– Ну!
– Что ест? Крошки хлеба на веранде нет.
– В столовую ездит?
– Нет. Ну не знаю. В столовую не наездишься, автобус всегда битком набитый с лишним… и у нас то и дело мимо проезжает, не останавливается.
– Бывает, да.
– Так что где он только шастает?
Москвичка вопросительно хохочет.
Да, приехала она только днем, только разгреблась, расставила всё, расстелила.
Завтра будем решать все вопросы.
– Смородину брать будешь?
– А сладкая?
– Седни сладкая уродилась, – поет в беспокойстве хозяйка, – дождей мало было. Поливала я ее.
– А крупная?
– Похваля продать, – раздражается хозяйка, – а хуля купить.
– Да где же я хулила? – смеется тетка Алевтина.
Хозяйка подозревает у нее большие богатства там, в Москве (дети говорили), и тоже начинает хвастать собою, причем тут же похвальба неудержимо перетекает в горькие жалобы – какие две трехкомнатные квартиры она уступила дочерям, когда собственный дом в городе у нее ломали, а сама сидит зимой в однушке, и что у старшей муж капитан милиции, а у другой вообще пожарник на заводе, сутки спит на работе, двое спит дома.
– И покрыть крышу не допросишься, смотрит сериалы не оторвешь его. Буду нанимать. А детей на лето ко мне! Три раза в день баба кушать! Всё я, всё я (и т. д.).
Обычные разговоры хозяек, героинь труда и ненаписанных комедий. Самовосхваление в форме справедливого гнева.
Тем временем постоялец, тень в пыльном камуфляжном обмундировании с горбом за спиной, бесшумно открыл калитку (Тишка затявкал), пробрался по дорожке к дому, да и шмыг на свою верандочку и там закопошился. Вышел с ведрами, что-то буркнул издали и двинул по воду. Вернулся, помылся под рукомойником до пояса.
Такая вот мирная картина.
Две Пенелопы дуют чай и смотрят на вернувшегося из странствий человека, который сам себе льет на спину.

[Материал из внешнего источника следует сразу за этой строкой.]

/-- **Persistence of flat strict transforms: local finite presentation.** In the same situation,
if `X'ᵢ → Sᵢ` is moreover locally of finite presentation then so is the strict transform of
`X → S` along `b`. [cite: StacksProject, Tag 081R (proof)] -/
theorem locallyOfFinitePresentation_blowupStrictTransformMap_of_dominating (hcomm : g ≫ bᵢ = b)
    (hsupp : (Iᵢ.support : Set S) ⊆ I.support) (hE : IsEffectiveCartier (I.comap b))
    [Flat (blowupStrictTransformMap f bᵢ Iᵢ)]
    [LocallyOfFinitePresentation (blowupStrictTransformMap f bᵢ Iᵢ)] :
    LocallyOfFinitePresentation (blowupStrictTransformMap f b I) :=
  blowupStrictTransformMap_of_dominating Iᵢ I @LocallyOfFinitePresentation hcomm hsupp hE ‹_›

end Persistence

end Literature.AlgebraicGeometry.Resolution

end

– Алексейч, – величаво, но не без трусости восклицает хозяйка, – падалицы вон сколь яблок нападало, у меня кости ноют подбирать, наклади себе.
– Простите? – фыркая, как конь в овсе, отвечает постоялец.
Хозяйка машет рукой и почти открыто сообщает тетке Алевтине:
– Нелюбимой он какой-то, Валентина (она не может, видимо, воспроизвести слово «нелюдимый». И «Алевтина» у нее не получается).
Новый Одиссей убирается к себе.
Тетка Алевтина же похохатывает довольно. Причем совершенно некстати. Смех у нее низкий, трубный. Несущийся в сторону терраски.
Но там тихо, темно. Ничто не шебуршнется.
– Чуден Днепр при тихой погоде, – ни к селу ни к городу замечает тетка Алевтина и опять изрыгает свой утробный хохот.
Как бы намекая на профессию учителя.
Хозяйка тем временем талдычит свое:
– Тридцать пять лет ему, и никого.
– В смысле?
– Что же человек гуляет. Добро пропадает. Вхолостую живя.
– Какое… добро? – хохочет московская тетка, уже давно сама напряженно размышлявшая на эту тему.
У тетки Алевтины много-много есть на примете девочек и женщин, тоскующих в перенаселенной Москве, но не для них, не для девушек, перенаселенной. Для них-то Москва безлюдная пустыня с волками. Утром на работу, вечером с работы в опасениях, на выходные надо куда-то сходить в гости или с подругой по магазинам, тоска.
А тут вот он, здоровый. При всем своем организме, не кривой не хромой, не заика, не псих, наверное.
Как это он ловко ответил «простите», чтобы ничего не отвечать. И пресек ненужный разговор.
А яблок-падалицы полно по окрестным брошенным деревням, вон сколько вокруг тоже вхолостую стоящих, одичавших садов с малиной, смородиной мелкой, сливами, дикими грушами!
– Он не в Комаровку ли бегает? – вопрошает задумчивая Алевтина.